Step 2.2 (optional): Run MapDrugVocab for mapping your vocabulary to RxNorm/RxE
If you are using "mapping only" mode, run the boiler and skip dropping the tables at the end of the script. Then follow by running MapDrugVocab here, which will automatically produce mappings from your source concepts to the most precise counterpart in RxNorm or RxNorm Extension.
The results of the script are automatically stored in concept_relationship_stage with relationship_id = 'Maps to'. Once you inspect the mappings (visually or programmatically), you do not need to perform any other steps; this is the final table.
Step 2.3: Perform intermediate table checks.
Since the subsequent steps are well-formalized, we have a set of functions that perform QA checks. Please take this script to create them. [as of June 2023 you will need to comment out lines 382, 683, 684.]
Then, run the following checks:
SELECT * FROM qa_tests.check_stage_tables (); -- query must return nothing
Step 3: Building basic tables (optional)
This is the final step that creates the snapshot of the standard basic Vocabularies tables as you download them from Athena. Here, the concept_ids are assigned, and hierarchies are created.
You do not have to perform these steps but can choose to do so if you want to examine the final output. First, run generic update script here. For simplicity, you may run the queries one by one or use the procedure as is. This script will update all the basic tables but concept_ancestor. [as of June 2023 you will need to comment out lines 221, 230, 247 and 248.]
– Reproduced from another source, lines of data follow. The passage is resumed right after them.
/-
Copyright (c) 2026 the pub-hodgecm-mathlib formalisation cell (harness21).  Prover seat hodgecm-mathlib-K2-defs1 (g7), K2 currency desk ∕ R90-TF currency chair; junction
J-S2-S8-1 (R90-CS-typ1 F3 «`#synth Nonempty R90.S2.ArchPktLabel` fails»; R90-CS-plan 16:30:13Z (c) RECOMMENDED FIX «a new 10-line ★ leaf, ★ `R90S2ArchKitDefs` bytes untouched»).
-/
import Summits.HodgeConjecture.HodgeConjecture.Theorems.R90S2ArchKitDefs   -- ★ `R90.S2.ArchPktLabel` (`.aPair s q`, `.ds a b c h`), ★ `R90.S2.rogawskiArchKit` (`PktInf := ArchPktLabel`, `rogawskiArchKit_PktInf` rfl)
import HarnessLib

/-!
# `Nonempty` ∕ `Inhabited` instances for the S2 archimedean packet labels `R90.S2.ArchPktLabel` = `rogawskiArchKit.PktInf`

Cell `pub/hodgecm-mathlib`, crux H413 = `stmt-HodgeConjecture-24833`; R90-TF programme, junction J-S2-S8-1.  The S5 export `infOfOfRecord` (file C) and the O1″∕(T)
consumers carry an instance binder `[Nonempty 𝔞.PktInf]`; at the archimedean kit OF RECORD `𝔞 := ★ R90.S2.rogawskiArchKit` (whose `PktInf` is the `Type 0`
inductive ★ `ArchPktLabel`, ★ `rogawskiArchKit_PktInf : rogawskiArchKit.PktInf = ArchPktLabel := rfl`) that binder must be found by instance search, and
★ `R90S2ArchKitDefs` declares none (R90-CS-typ1 probe F3).  This leaf supplies the instances ONCE (witness: the A-packet label `.aPair 0 0`), so that no consumer
writes a local `haveI` (C3: consumer bytes stay identical) and the ★ defs file's bytes stay untouched (L9).  Instances in a `Theorems/` leaf are the cell's
practice (the no-`instance` lint concerns Literature statement∕port files); they assert no mathematics beyond «the label type is inhabited».
HONEST LABEL: HC_CM is proved only modulo the 7 printed citations (2 remaining named inputs: hLiu418 = `stmt-HodgeConjecture-24832`, h413 = `stmt-HodgeConjecture-24833`)
until rung 0 closes; instances only, count-neutral, closes no socket.
-/

set_option autoImplicit false
-- the mandated namespace repeats the single-problem summit's segment (`HodgeConjecture.HodgeConjecture`)
set_option linter.dupNamespace false

namespace Summit.HodgeConjecture.HodgeConjecture.R90.S2

/-- The archimedean packet labels are inhabited (witness: the A-packet label `aPair 0 0`). [cite: Rogawski1990, §12.3 p. 178] -/
instance instInhabitedArchPktLabel : Inhabited ArchPktLabel := ⟨.aPair 0 0⟩

/-- `Nonempty ArchPktLabel` (from the `Inhabited` instance; stated so that `#synth Nonempty R90.S2.ArchPktLabel` succeeds by name). [cite: Rogawski1990, §12.3 p. 178] -/
instance instNonemptyArchPktLabel : Nonempty ArchPktLabel := ⟨.aPair 0 0⟩

/-- `Nonempty rogawskiArchKit.PktInf` — the binder `[Nonempty 𝔞.PktInf]` of the S5∕S7 consumers at the kit of record (`PktInf := ArchPktLabel` by `rfl`,
★ `rogawskiArchKit_PktInf`). [cite: Rogawski1990, §12.3 p. 178] -/
instance instNonemptyRogawskiArchKitPktInf : Nonempty rogawskiArchKit.PktInf := ⟨ArchPktLabel.aPair 0 0⟩

/-- `Inhabited rogawskiArchKit.PktInf` (default label `aPair 0 0`). [cite: Rogawski1990, §12.3 p. 178] -/
instance instInhabitedRogawskiArchKitPktInf : Inhabited rogawskiArchKit.PktInf := ⟨ArchPktLabel.aPair 0 0⟩

/-- Read-back: instance search now finds `Nonempty rogawskiArchKit.PktInf`. [cite: Rogawski1990, §12.3 p. 178] -/
theorem nonempty_rogawskiArchKit_PktInf : Nonempty rogawskiArchKit.PktInf := inferInstance

end Summit.HodgeConjecture.HodgeConjecture.R90.S2
import Summits.QuantumFields.YangMills.Theorems.BalabanUVNodesN18RunDifferenceOfLocalTermsRecord
import Summits.QuantumFields.YangMills.Theorems.BalabanUVNodesN22AtU3OfKernels

/-!
# BalabanUVNodes ∕ N18 — THE TERMWISE RUN-DIFFERENCE ROAD, PART 3: A6 SMOKE TEST — the two reading-level capstones of PART 2 §4 FIRE at the zero probe chart `ρ = 0`
# (every windowed kernel vanishes, dag-n23-b's `Record8Inhabited.polWindow_zeroChart`), for EVERY family of cluster towers `S`, EVERY reading maps `emb`, EVERY window radius
# (Track A, DAG node N18 = NE5; key K3⁸ `SpineGivenEndpointR13SepCoPHV` = stmt-QuantumFields-27366; cell `pub-ymgap`, WIDTH SEAT `pub-ymgap-dag-n18-w2` g9, FILE 3;
# `--kind proof --supports stmt-QuantumFields-27366 --as helper`, COUNT-NEUTRAL; THEOREMS ONLY, 0 `def`, 0 `sorry`)

WHY.  Director-ym №189 (A6): «a theorem whose hypotheses are uninhabited is VACUOUS — inhabit your antecedent in the same file or label the filing LOCATED».  PART 2's
capstones `windowedStepRate_localizedSum_one_of_softSum` ∕ `kernelStepRate_localizedSum_of_softSum` carry the Σ-shaped run-difference bounds and the K-uniform soft
majorants (term-level NE5 × the (4.35) tails) as DISPLAYED hypotheses, LOCATED at the record (NODE A ∕ NODE O ∕ the node's content).  THIS FILE certifies — exactly as
dag-n22-w2's `…N22WindowSoftTwoPointInhabited` did for the NE9 ∕ (D4) capstones — that the hypothesis SHAPES are jointly satisfiable and that the composition (def-W1's domain
matching, the Σ-junction one run up, g8's level shift, dag-n18-w1's (1.21) passage) elaborates END TO END, by firing both capstones at a MODEL: the zero probe chart `ρ = 0`
of the cheap Stage-8 inhabitant (dag-n23-b), at which BOTH runs' windows vanish (`polWindow_zeroChart`; the (1.21) limits exist, dag-n22-w3's `polLimitExists_zeroChart`) — so
the Σ-bounds hold with the zero summands `a := 0`, the majorants with `C_E := 0`, for ANY towers `S : (K : ℕ) → W1.ClusterTower (F.P K) 𝔸 (L^{m′})`, ANY reading maps, ANY
`γ`, ANY rate `θ ≥ 0`; numerics `δ₀ := 1`, `κ := 2κ₀(64, 8)`.

WHAT.  ★ `windowedStepRate_localizedSum_one_of_softSum_fires_zeroChart` · ★ `kernelStepRate_localizedSum_of_softSum_fires_zeroChart`.

HONEST (binding).  A DEGENERATE witness (the zero chart is not print's `su(N) ↪ M_N(ℂ)` chart `θ.ρ8`; the two-run letter it yields has constant `0`); it certifies non-vacuity of
the binder shapes only — the record-level theorems of PART 2 §5∕§6 stay conditional on W1-20's law `Localizes17OfRecord₁₃` (nobody's theorem) and are NOT fired here.  Nothing of
Bałaban's asserted; N18 NOT discharged; K3⁸ OPEN, not claimed; counts UNMOVED (typed 28∕28 · discharged 5∕27 (A 5∕28)); one finite 𝕋⁴ programme at fixed ε — R4 closes the
CONDITIONAL rung `BalabanLadder.UV` only; the YM mass gap (Clay) is NOT proved by any of this.
-/

noncomputable section

namespace YMDAG.N18.RunDifferenceOfLocalTerms

open Filter
open scoped BigOperators Topology
open Literature.MathematicalPhysics.QuantumFieldTheory.Balaban1983to89
open Literature.MathematicalPhysics.QuantumFieldTheory.Balaban1983to89.T4Continuum (T4Family)
open Literature.MathematicalPhysics.QuantumFieldTheory.Balaban1983to89.T4OutputRate (Window)
open Literature.MathematicalPhysics.QuantumFieldTheory.Balaban1983to89.Node00 (polWindow)
open Literature.MathematicalPhysics.QuantumFieldTheory.Balaban1983to89.Node00.LocalizedSum17 (localizedSum ReadingMaps)
open Literature.MathematicalPhysics.QuantumFieldTheory.Balaban1983to89.Node00.W1 (ClusterTower)
open Literature.MathematicalPhysics.QuantumFieldTheory.Balaban1983to89.Node00.U3KernelLetters (WindowedStepRate KernelStepRate PolLimitsExist)
open Literature.MathematicalPhysics.QuantumFieldTheory.Balaban1983to89.Node00.Record8Inhabited (polWindow_zeroChart)
open Literature.MathematicalPhysics.QuantumFieldTheory.Balaban1983to89.B12Decay510 (delta1)
open Literature.MathematicalPhysics.QuantumFieldTheory.Balaban1983to89.B12Decay510Window (K₁)
open Literature.MathematicalPhysics.QuantumFieldTheory.Balaban1983to89.B12TreeDecay (K₀ kappa₀)
open YMDAG.N22.AtKernels (polLimitExists_zeroChart)

variable {𝔄 : Type*} [NormedRing 𝔄] [NormedAlgebra ℝ 𝔄] {V : Type*} [NormedAddCommGroup V] [NormedSpace ℝ V] {ι : Type*} [Fintype ι]
variable (F : T4Family)

/-- ★ **A6 — THE `WindowedStepRate` CAPSTONE FIRES AT THE ZERO PROBE CHART**: for every cube exponent `m′`, every family of cluster towers `S`, every reading maps `emb`, every
colour basis `bV`, every window radius `γ` and every rate `θ ≥ 0`, the hypotheses of PART 2's `windowedStepRate_localizedSum_one_of_softSum` hold at `ρ = 0` with `a := 0`,
`C_E := 0`, `δ₀ := 1`, `κ := 2κ₀(64,8)` (BOTH runs' windowed kernels vanish on `T^{(k+2)}_{K+1}`: `polWindow_zeroChart`), and the capstone yields
`WindowedStepRate F (localizedSum F S emb) 0 bV γ 1 δ₁ θ (0·…·θ)`.  Degenerate, declared. -/
theorem windowedStepRate_localizedSum_one_of_softSum_fires_zeroChart (m' : ℕ) {𝔸 : Type*} [NeZero (F.L ^ m')]
    (S : (K : ℕ) → ClusterTower (F.P K) 𝔸 (F.L ^ m')) (emb : ReadingMaps F 𝔄 𝔸) (bV : Module.Basis ι ℝ V) (γ : ℝ) {θ : ℝ} (hθ : 0 ≤ θ) :
    WindowedStepRate F (localizedSum F S emb) (0 : V →L[ℝ] 𝔄) bV γ 1 (delta1 1 (2 * kappa₀ (4 * 2 ^ 4) (2 * 4)) (((F.L ^ m' : ℕ) : ℝ) * 4)) θ
      (0 * Real.exp (delta1 1 (2 * kappa₀ (4 * 2 ^ 4) (2 * 4)) (((F.L ^ m' : ℕ) : ℝ) * 4) * (((F.L ^ m' : ℕ) : ℝ) * 4) * 3) *
        K₀ (4 * 2 ^ 4) (2 * 4) * K₁ 4 (1 / 2) * θ) :=
  windowedStepRate_localizedSum_one_of_softSum F m' (F.L ^ m') rfl S emb 0 bV le_rfl hθ one_pos (by linarith)
    (fun _ _ _ _ _ _ _ => 0)
    (fun k w _ μ ν z K => by
      rw [polWindow_zeroChart, polWindow_zeroChart, sub_self, abs_zero, Finset.sum_const_zero])
    (fun k w _ μ ν z K X => by simp only [zero_mul]; exact le_rfl)

/-- ★ **A6 — NODE N18's LETTER CAPSTONE FIRES AT THE ZERO PROBE CHART** likewise: the (1.21) limits exist at `ρ = 0` (dag-n22-w3's `polLimitExists_zeroChart`), so PART 2's
`kernelStepRate_localizedSum_of_softSum` yields `KernelStepRate F (localizedSum F S emb) 0 bV γ δ₁ θ (0·…)` for every `S`, `emb`, `bV`, `γ`, `θ ≥ 0`.  Degenerate, declared. -/
theorem kernelStepRate_localizedSum_of_softSum_fires_zeroChart (m' : ℕ) {𝔸 : Type*} [NeZero (F.L ^ m')]
    (S : (K : ℕ) → ClusterTower (F.P K) 𝔸 (F.L ^ m')) (emb : ReadingMaps F 𝔄 𝔸) (bV : Module.Basis ι ℝ V) (γ : ℝ) {θ : ℝ} (hθ : 0 ≤ θ) :
    KernelStepRate F (localizedSum F S emb) (0 : V →L[ℝ] 𝔄) bV γ (delta1 1 (2 * kappa₀ (4 * 2 ^ 4) (2 * 4)) (((F.L ^ m' : ℕ) : ℝ) * 4)) θ
      (0 * Real.exp (delta1 1 (2 * kappa₀ (4 * 2 ^ 4) (2 * 4)) (((F.L ^ m' : ℕ) : ℝ) * 4) * (((F.L ^ m' : ℕ) : ℝ) * 4) * 3) *
        K₀ (4 * 2 ^ 4) (2 * 4) * K₁ 4 (1 / 2)) :=
  kernelStepRate_localizedSum_of_softSum F m' (F.L ^ m') rfl S emb 0 bV (fun g _ k => polLimitExists_zeroChart F bV (k + 1) _) le_rfl hθ one_pos (by linarith)
    (fun _ _ _ _ _ _ _ => 0)
    (fun k w _ μ ν z K => by
      rw [polWindow_zeroChart, polWindow_zeroChart, sub_self, abs_zero, Finset.sum_const_zero])
    (fun k w _ μ ν z K X => by simp only [zero_mul]; exact le_rfl)

end YMDAG.N18.RunDifferenceOfLocalTerms

end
To create hierarchy, you can create a function as here and run the following query [as of June 2023 you will need to comment out lines 23, 138, 146.]:
DO $_$
BEGIN
PERFORM vocabulary_pack.pManualConceptAncestor(
pVocabularies => 'RxNorm, RxNorm Extension');
END $_$;
Second, you may want to run vocabulary-agnostic scripts to get statistics and summary of changes. For that, you will need a stable copy of your original basic tables (pre-generic update) in a different schema. You need to execute the following queries (take some time and return rows related to the whole vocabulary bundle):
select * from qa_tests.get_checks();
select * from qa_tests.get_summary (table_name=>'concept',pCompareWith=>'YourStableVocabularySchemaName');
select * from qa_tests.get_summary (table_name=>'concept_relationship',pCompareWith=>'YourStableVocabularySchemaName');
select * from qa_tests.get_domain_changes(pCompareWith=>'YourStableVocabularySchemaName');
select * from qa_tests.get_newly_concepts(pCompareWith=>'YourStableVocabularySchemaName');
select * from qa_tests.get_standard_concept_changes(pCompareWith=>'YourStableVocabularyShemaName');
select * from qa_tests.get_newly_concepts_standard_concept_status(pCompareWith=>'YourStableVocabularySchemaName');
Final steps
If you use the scripts to propose incorporation of your drug vocabulary into the OHDSI Vocabularies, please submit to the Vocabulary Team your:
- link to the vocabulary or table containing the vocabulary
- your code (can be submitted as pull request)
- copy of input tables
- results of QA/QC and any additional notes on your review process
Vocabulary refresh
If you want to refresh your vocabulary, you will need to repeat steps Step 1-3 with new version of the vocabulary.
If you do not have your schema set up, you should set it up following instructions in Step 0 (you do not need to add a row into the vocabulary table as the vocabulary is already present, please use corresponding vocabulary_id for your input tables.
If you built input tables for this vocabulary before, you should re-use it, fix any bugs that have been discovered and add new content (drugs themselves, their attributes, relationships from drug to attributes and attribute mappings. Do not add extra rows if content is already present. If you didn't build the input tables, contact the Vocabulary Team.